A big, national-level issue such as Scottish independence cannot be tackled without a big, national-level story. And, by default, the undead Growth Commission seems to have made ours a tale of struggle and strife and a decade of difficultly and pain.
Even the much-needed scrutiny of the glaring holes in the report will now be shelved. Under these proposals, Scotland would never be able to meet the entry criteria of the European Union (the rules say you must have a currency and a central bank). But hey, quickly, look over there!
I've been invited to talk to quite a number of SNP branch meetings since the Growth Commission launch. None are happy; everyone's waiting for someone to do something about it.
And to be honest, currency should have been the easiest question to answer (we need one...) - the difficult questions have still to be addressed, like future border arrangements. When is that conversation starting? (And will our apparent enthusiasm for the prejudices of imaginary Tory No voters lead us to commission someone to propose 'building a wall'?)
So the paralysis spreads – no idea about timing, no idea about strategy, no public opinion research, no plan for campaigning, no answers about policy. No serious preparatory work at all and no plan. Just nothingness.
We're turning into ditherers, standing twenty metres away from our opponents shouting 'haud me back'.
I take my share of the blame for this. If the SNP wasn't going to lead, the wider movement should have taken the lead ourselves. The only organisation capable of doing that was the Scottish Independence Convention (of which I'm an active member).
It has membership from every political party and national organisation which is pro-independence as well as membership by regional forums of all the local groups. No-one is excluded; this is as 'together' as it gets.
Which can sometimes make it slow going. We've done some useful things but it clearly hasn't been enough.
And that in itself is really frustrating. As well as all the obvious backdrop of UK politics unravelling, SIC's new in-depth internal polling shows real shifts in how people are feeling and signs of substantial movement of a large undecided group towards rethinking its position.
Our opportunity couldn't be much better but our response couldn't be much worse. We're starting to make arch-ditherer Gordon Brown look decisive...
But while it has taken too long, the SIC is now close to starting an initiative that I think can turn this indecision and inaction around. Finally it looks like we're genuinely on the cusp of launching an all-movement pro-independence campaign organisation. If it gets resources and has united support it could shift the polls by five per cent with perhaps six months of campaigning.
From there our options open up. The only reason for this whole 'when the time is right' thing is because we aren't taking control of events.
But – and I can't stress this enough – if, between us, we start to complain and snipe and undermine a genuinely all-movement initiative, I don't see what we do next. We'll have to resign ourselves to the jump/hide dichotomy. Well, apart from those who drift away.
It's now two years since I felt we'd hit a state of full paralysis; this time last year I was arguing with people that only when we all accepted that this really is paralysis and not patience would we be able to make progress.
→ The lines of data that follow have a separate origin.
import Summits.QuantumFields.BalabanUV.Beta.GAN24.TaylorMassVHPush
import Summits.QuantumFields.BalabanUV.Beta.GAN24.TaylorMassVHAt
import Literature.MathematicalPhysics.QuantumFieldTheory.Balaban1983to89.Beta.DecLiftAdjoint

/-!
# `BalabanUV.Beta.GAN24.TaylorMassVHSymAt` — binder row G-an2-4 / (CONV-C), road S3 AT THE IN-BLOCK ROOT, V half, THE SYMMETRIC COMB TABLE: package (ρV-a-sym) of
# «ROOTED-S3-V» per the OWNER gan24-p1-g21's (W15) («the comb's border table is the SYMMETRIC `vhSAt ρ`, NOT an2's `mfNeg`-border; state the rooted V rows for
# `DecLiftAdjoint.borderSum M (fun κ z ↦ vhSAt (toSite r) d Lc rfl κ z)`») — **`TaylorMassVH` §2–§3 + `TaylorMassVHPush` §3 RE-RUN FOR THE UN-NEGATED ROOTED TABLE**:
# the lift `avgLift M (vhSAt (toSite r) d Lc κ′ u′)`, the symmetric border sum `borderSum M (vhSAt (toSite r) …) κ u`, its push — the SAME constants as the base module (the
# base proofs never use the antisymmetry; `abs_mfNeg` rewrites dropped, block pins by an1's `packVH`).  The `mfNeg` ∕ `borderIncAt` twin (road S3's literal rooted rows) is MY
# `TaylorMassVHAt` (p297471); its §1 table letters `abs_vhSAt_le` ∕ `vhSAt_ne_zero` are used here BY NAME.

NOT IN PRINT; OUR BOOKKEEPING (unit `b2b-balaban-gan24-p2`, gen 33 = prover-b2b-balaban-gan24-p2-g33-0, road-P2 chair of row G-an2-4; CRUX TEAM (2), 2026-08-21; mkroot METHOD; base
modules untouched).  [folklore]; 0 `def`, 0 cited facts, 0 `def … : Prop`, 0 sorry; NO estimate of Bałaban's.  HONEST FRAMING (cell contract, verbatim): «discharging `BetaPertH`
makes Bałaban's UV stability UNCONDITIONAL — a real constructive-QFT result; it is NOT the continuum limit and NOT the Clay problem.»  HONEST DEPENDENCY (verbatim): «continuum YM
on T⁴ ⇐ BetaPertH ∧ nine spine estimates (0/9 proved); BetaPertH ⇐ (D1) ∧ (D4) ∧ CAP+tail; G-an2-4 gates asym, D1 and NE2/3/4.»

## What (generic `d`; box root `ρ = toSite r`, `r ∈ box (d+1) Lc`, `1 ≤ Lc`; `ℓ = ell (d+1) Lc`; every `M, L ≥ 1`)
* §2-σ `abs_avgLift_vhSAt_le` (`≤ 3ℓ² ∕ M^{d+1}`), `avgLift_vhSAt_ne_zero` (both fine legs within `2(d+1)(Lc+1)·M` of `M•u′`).
* §3-σ `borderSumV_apply` (rfl), `abs_borderSumV_le` (`≤ M·3ℓ²∕M^{d+1}`), `borderSumV_ne_zero` (both legs within `(2(d+1)(Lc+1)+2d+3)·M` of `u`), `borderSumV_inr_{right,left}_ne_zero_proj`,
  `sum_abs_borderSumV_inl_inr_le` ∕ `…_inr_inl_le` (per-site multiplier-leg mass `(2R_V+1)^{d+1}·M·3ℓ²∕M^{d+1}`).
* §4-σ `sum_abs_pushSum_borderSumV_inl_inr_le` ∕ `…_inr_inl_le`, `pushSum_borderSumV_inl_inr_ne_zero`.
USE: the SymAt chain (`TaylorMassVHColSymAt`, `E3UnitSplitLevelsVSymAt`, `TaylorRowVSupportSymAt`, `TaylorRowVSymAt`, `RowV0TableSymAt`, `S3RowV0SymAt`, `S3ShapeVtSymAt`) ⇒ the V rows
the (V-U) `BornBorderLift` ∕ `BornBorderUndressedRow` consume.  Discharges NOTHING of (hS, hSall) ∕ hB; NEVER «G-an2-4 closed»; NOT D1, NOT BetaPertH, NOT continuum, NOT Clay.
-/

noncomputable section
At least now I think most people realise that this is indeed paralysis and not wisdom. So it's what we do next that really counts.
Get behind a national campaign organisation, make having our own currency our official policy, resist a lurch to the right, turn our minds seriously to the other big questions to which we need answers and get on with a coordinated national attempt to get five per cent of voters to change their minds. Then demand a referendum and win it.
This is by far the best path open to us. Let us, together, take that path enthusiastically – or live to regret it.